Personal information
- Full name: Casey Jon McGuire
- Born: 24 January 1980 (age 46) Nambour, Queensland, Australia

Playing information
- Height: 6 ft 0 in (184 cm)
- Weight: 14 st 7 lb (92 kg)
- Position: Hooker, Five-eighth, Halfback
Club
| Years | Team | Pld | T | G | FG | P |
| 1998 | Parramatta Eels | 2 | 0 | 0 | 0 | 0 |
| 2001–06 | Brisbane Broncos | 115 | 25 | 0 | 1 | 101 |
| 2007–10 | Catalans Dragons | 99 | 29 | 1 | 0 | 118 |
| 2011–12 | Parramatta Eels | 33 | 4 | 0 | 0 | 16 |
|  | Total | 249 | 58 | 1 | 1 | 235 |
Representative
| Years | Team | Pld | T | G | FG | P |
| 2005 | Queensland | 2 | 0 | 0 | 0 | 0 |
- Source:

= Casey McGuire =

Australian rugby league footballer

Casey McGuire (born 24 January 1980) is an Australian former professional rugby league footballer.
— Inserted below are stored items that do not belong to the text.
set_option maxHeartbeats 1600000 in
/-- **(II) in operator form**: under Bk's hypothesis and `A e₀ = 0`, at every nonzero slice point
`x`, for every spatial `e`: `a · rows(spinVar_{(1,A,0)}) + rows(Var_{(1,0,0,d)}) = 0`
(`bk_scaled_identity`, `bk_step_two`, `bk_flatRow`). [folklore] -/
theorem bk_rows_II {M a : ℝ} (hM : 0 < M) (L : lorentzGroup) {A : E4 →L[ℝ] E4}
    (hA : ∀ u w : E4, Minkowski.bilin (A u) w + Minkowski.bilin u (A w) = 0)
    (hA0 : A (E4.basisVector 0) = 0) (d : E4) {ρ₀ : ℝ}
    (H : ∀ y : E3, ρ₀ ≤ ‖y‖ → 2 * M < Kerr.radius a (((L : E4 ≃L[ℝ] E4).symm : E4 →L[ℝ] E4) (E4.ofTimeSpace 0 y)) →
      ∀ e : E4, e 0 = 0 → ricAt (fun z : E4 ↦ boostedKerrBilin L 0 M a z + (z 0) • ((fderiv ℝ (Kerr.bilin M a) (((L : E4 ≃L[ℝ] E4).symm : E4 →L[ℝ] E4) z) (A (((L : E4 ≃L[ℝ] E4).symm : E4 →L[ℝ] E4) z) + d)).bilinearComp ((L : E4 ≃L[ℝ] E4).symm : E4 →L[ℝ] E4) ((L : E4 ≃L[ℝ] E4).symm : E4 →L[ℝ] E4) + (Kerr.bilin M a (((L : E4 ≃L[ℝ] E4).symm : E4 →L[ℝ] E4) z)).bilinearComp (A.comp ((L : E4 ≃L[ℝ] E4).symm : E4 →L[ℝ] E4)) ((L : E4 ≃L[ℝ] E4).symm : E4 →L[ℝ] E4) + (Kerr.bilin M a (((L : E4 ≃L[ℝ] E4).symm : E4 →L[ℝ] E4) z)).bilinearComp ((L : E4 ≃L[ℝ] E4).symm : E4 →L[ℝ] E4) (A.comp ((L : E4 ≃L[ℝ] E4).symm : E4 →L[ℝ] E4)))) (E4.ofTimeSpace 0 y) (sharpAt (boostedKerrBilin L 0 M a) (E4.ofTimeSpace 0 y) (E4.dx 0)) e = 0)
    {x : E4} (hx0 : x 0 = 0) (hx : x ≠ 0) {e : E4} (he : e 0 = 0) :
    a * ∑ i : Fin 3, (fderiv ℝ (fun z : E4 ↦ ((fderiv ℝ (Kerr.spinMetric 1) (((L : E4 ≃L[ℝ] E4).symm : E4 →L[ℝ] E4) z) (A (((L : E4 ≃L[ℝ] E4).symm : E4 →L[ℝ] E4) z) + 0)).bilinearComp ((L : E4 ≃L[ℝ] E4).symm : E4 →L[ℝ] E4) ((L : E4 ≃L[ℝ] E4).symm : E4 →L[ℝ] E4) + (Kerr.spinMetric 1 (((L : E4 ≃L[ℝ] E4).symm : E4 →L[ℝ] E4) z)).bilinearComp (A.comp ((L : E4 ≃L[ℝ] E4).symm : E4 →L[ℝ] E4)) ((L : E4 ≃L[ℝ] E4).symm : E4 →L[ℝ] E4) + (Kerr.spinMetric 1 (((L : E4 ≃L[ℝ] E4).symm : E4 →L[ℝ] E4) z)).bilinearComp ((L : E4 ≃L[ℝ] E4).symm : E4 →L[ℝ] E4) (A.comp ((L : E4 ≃L[ℝ] E4).symm : E4 →L[ℝ] E4)))) x e (E4.basisVector i.succ) (E4.basisVector i.succ)
      - fderiv ℝ (fun z : E4 ↦ ((fderiv ℝ (Kerr.spinMetric 1) (((L : E4 ≃L[ℝ] E4).symm : E4 →L[ℝ] E4) z) (A (((L : E4 ≃L[ℝ] E4).symm : E4 →L[ℝ] E4) z) + 0)).bilinearComp ((L : E4 ≃L[ℝ] E4).symm : E4 →L[ℝ] E4) ((L : E4 ≃L[ℝ] E4).symm : E4 →L[ℝ] E4) + (Kerr.spinMetric 1 (((L : E4 ≃L[ℝ] E4).symm : E4 →L[ℝ] E4) z)).bilinearComp (A.comp ((L : E4 ≃L[ℝ] E4).symm : E4 →L[ℝ] E4)) ((L : E4 ≃L[ℝ] E4).symm : E4 →L[ℝ] E4) + (Kerr.spinMetric 1 (((L : E4 ≃L[ℝ] E4).symm : E4 →L[ℝ] E4) z)).bilinearComp ((L : E4 ≃L[ℝ] E4).symm : E4 →L[ℝ] E4) (A.comp ((L : E4 ≃L[ℝ] E4).symm : E4 →L[ℝ] E4)))) x (E4.basisVector i.succ) (E4.basisVector i.succ) e)
    + ∑ i : Fin 3, (fderiv ℝ (fun z : E4 ↦ ((fderiv ℝ (Kerr.bilin 1 0) (((L : E4 ≃L[ℝ] E4).symm : E4 →L[ℝ] E4) z) ((0 : E4 →L[ℝ] E4) (((L : E4 ≃L[ℝ] E4).symm : E4 →L[ℝ] E4) z) + d)).bilinearComp ((L : E4 ≃L[ℝ] E4).symm : E4 →L[ℝ] E4) ((L : E4 ≃L[ℝ] E4).symm : E4 →L[ℝ] E4) + (Kerr.bilin 1 0 (((L : E4 ≃L[ℝ] E4).symm : E4 →L[ℝ] E4) z)).bilinearComp ((0 : E4 →L[ℝ] E4).comp ((L : E4 ≃L[ℝ] E4).symm : E4 →L[ℝ] E4)) ((L : E4 ≃L[ℝ] E4).symm : E4 →L[ℝ] E4) + (Kerr.bilin 1 0 (((L : E4 ≃L[ℝ] E4).symm : E4 →L[ℝ] E4) z)).bilinearComp ((L : E4 ≃L[ℝ] E4).symm : E4 →L[ℝ] E4) ((0 : E4 →L[ℝ] E4).comp ((L : E4 ≃L[ℝ] E4).symm : E4 →L[ℝ] E4)))) x e (E4.basisVector i.succ) (E4.basisVector i.succ)
      - fderiv ℝ (fun z : E4 ↦ ((fderiv ℝ (Kerr.bilin 1 0) (((L : E4 ≃L[ℝ] E4).symm : E4 →L[ℝ] E4) z) ((0 : E4 →L[ℝ] E4) (((L : E4 ≃L[ℝ] E4).symm : E4 →L[ℝ] E4) z) + d)).bilinearComp ((L : E4 ≃L[ℝ] E4).symm : E4 →L[ℝ] E4) ((L : E4 ≃L[ℝ] E4).symm : E4 →L[ℝ] E4) + (Kerr.bilin 1 0 (((L : E4 ≃L[ℝ] E4).symm : E4 →L[ℝ] E4) z)).bilinearComp ((0 : E4 →L[ℝ] E4).comp ((L : E4 ≃L[ℝ] E4).symm : E4 →L[ℝ] E4)) ((L : E4 ≃L[ℝ] E4).symm : E4 →L[ℝ] E4) + (Kerr.bilin 1 0 (((L : E4 ≃L[ℝ] E4).symm : E4 →L[ℝ] E4) z)).bilinearComp ((L : E4 ≃L[ℝ] E4).symm : E4 →L[ℝ] E4) ((0 : E4 →L[ℝ] E4).comp ((L : E4 ≃L[ℝ] E4).symm : E4 →L[ℝ] E4)))) x (E4.basisVector i.succ) (E4.basisVector i.succ) e) = 0 := by
  set S : E4 →L[ℝ] E4 := ((L : E4 ≃L[ℝ] E4).symm : E4 →L[ℝ] E4) with hS
  have hy : E4.spatial x ≠ 0 := by
    intro h
    apply hx
    rw [← E4.ofTimeSpace_time_spatial x, E4.time_apply, hx0, h]
    ext i; refine Fin.cases ?_ (fun j ↦ ?_) i <;> simp
  have hxe : E4.ofTimeSpace 0 (E4.spatial x) = x := by
    conv_rhs => rw [← E4.ofTimeSpace_time_spatial x, E4.time_apply, hx0]
  have hrad : 0 < Kerr.radius 0 (S x) := bk_radius_pos_slice L hx0 hx
  obtain ⟨ε₀, hε₀, hid⟩ := bk_scaled_identity hM L hA d H hy he
  rw [hxe] at hid
  have h1 := bk_step_two L M a hA hA0 d hx0 hrad he ⟨ε₀, hε₀, fun ε h1 h2 ↦ (hid ε h1 h2).2⟩
  -- the flat rows of both fields
  obtain ⟨hU, hVc⟩ := coerMomQ_contDiffOn_var 1 0 S (0 : E4 →L[ℝ] E4) d
  have hVs : ∀ z ∈ {z : E4 | 0 < Kerr.radius 0 (S z)}, ∀ v w : E4, (((fderiv ℝ (Kerr.bilin 1 0) (S z) ((0 : E4 →L[ℝ] E4) (S z) + d)).bilinearComp S S + (Kerr.bilin 1 0 (S z)).bilinearComp ((0 : E4 →L[ℝ] E4).comp S) S + (Kerr.bilin 1 0 (S z)).bilinearComp S ((0 : E4 →L[ℝ] E4).comp S))) v w = (((fderiv ℝ (Kerr.bilin 1 0) (S z) ((0 : E4 →L[ℝ] E4) (S z) + d)).bilinearComp S S + (Kerr.bilin 1 0 (S z)).bilinearComp ((0 : E4 →L[ℝ] E4).comp S) S + (Kerr.bilin 1 0 (S z)).bilinearComp S ((0 : E4 →L[ℝ] E4).comp S))) w v :=
    fun z hz v w ↦ coerMomQ_var_symm 1 0 S 0 d hz v w
  have h2 := bk_flatRow hU hrad hx0 hVc hVs he
  have hSc : ContDiffOn ℝ ∞ (fun z : E4 ↦ ((fderiv ℝ (Kerr.spinMetric 1) (S z) (A (S z) + 0)).bilinearComp S S + (Kerr.spinMetric 1 (S z)).bilinearComp (A.comp S) S + (Kerr.spinMetric 1 (S z)).bilinearComp S (A.comp S))) {z : E4 | 0 < Kerr.radius 0 (S z)} :=
    fun z hz ↦ (bk_contDiffAt_spinVar 1 S A 0 hz).contDiffWithinAt
  have hSs : ∀ z ∈ {z : E4 | 0 < Kerr.radius 0 (S z)}, ∀ v w : E4, (((fderiv ℝ (Kerr.spinMetric 1) (S z) (A (S z) + 0)).bilinearComp S S + (Kerr.spinMetric 1 (S z)).bilinearComp (A.comp S) S + (Kerr.spinMetric 1 (S z)).bilinearComp S (A.comp S))) v w = (((fderiv ℝ (Kerr.spinMetric 1) (S z) (A (S z) + 0)).bilinearComp S S + (Kerr.spinMetric 1 (S z)).bilinearComp (A.comp S) S + (Kerr.spinMetric 1 (S z)).bilinearComp S (A.comp S))) w v :=
    fun z hz v w ↦ bk_spinVar_symm 1 S A 0 hz v w
  have h3 := bk_flatRow hU hrad hx0 hSc hSs he
  rw [h2, h3] at h1
  linear_combination 2 * h1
A State of Origin representative for Queensland and up and coming New South Wales debutante, he played his club football in the National Rugby League (NRL) for the Brisbane Broncos (with whom he won the 2006 NRL Premiership) and Parramatta Eels, as well as in the Super League for the Catalans Dragons.

==Early life==
Born 24 January 1980 in Nambour, Queensland, McGuire was playing junior league for Caloundra Sharks & Kawana Dolphins. He then attended Caloundra State High QSSRL in 1997 when he was selected for the Australian Schoolboys rugby league team.

==Professional career==
===Parramatta Eels===
McGuire made his NRL debut in round 22 of the 1998 season for the Parramatta Eels against Penrith at Penrith Park. The following week, he played in the club's 50–4 victory over Western Suburbs at Parramatta Stadium.

===Brisbane Broncos===
The next season, he returned to Queensland to play for the Brisbane Broncos. At Brisbane, he was a utility player, normally used in games from the bench. In the 2002 NRL season, he played in Brisbane's preliminary final defeat against eventual premiers the Sydney Roosters. McGuire subsequently played in the club's 2004 and 2005 finals campaigns.

McGuire played from the interchange bench in the 2006 NRL Grand Final victory over Melbourne at Telstra Stadium.

===Queensland===
He was selected for the Queensland Maroons in the 2005 State of Origin series playing off the bench for games 1 and 2.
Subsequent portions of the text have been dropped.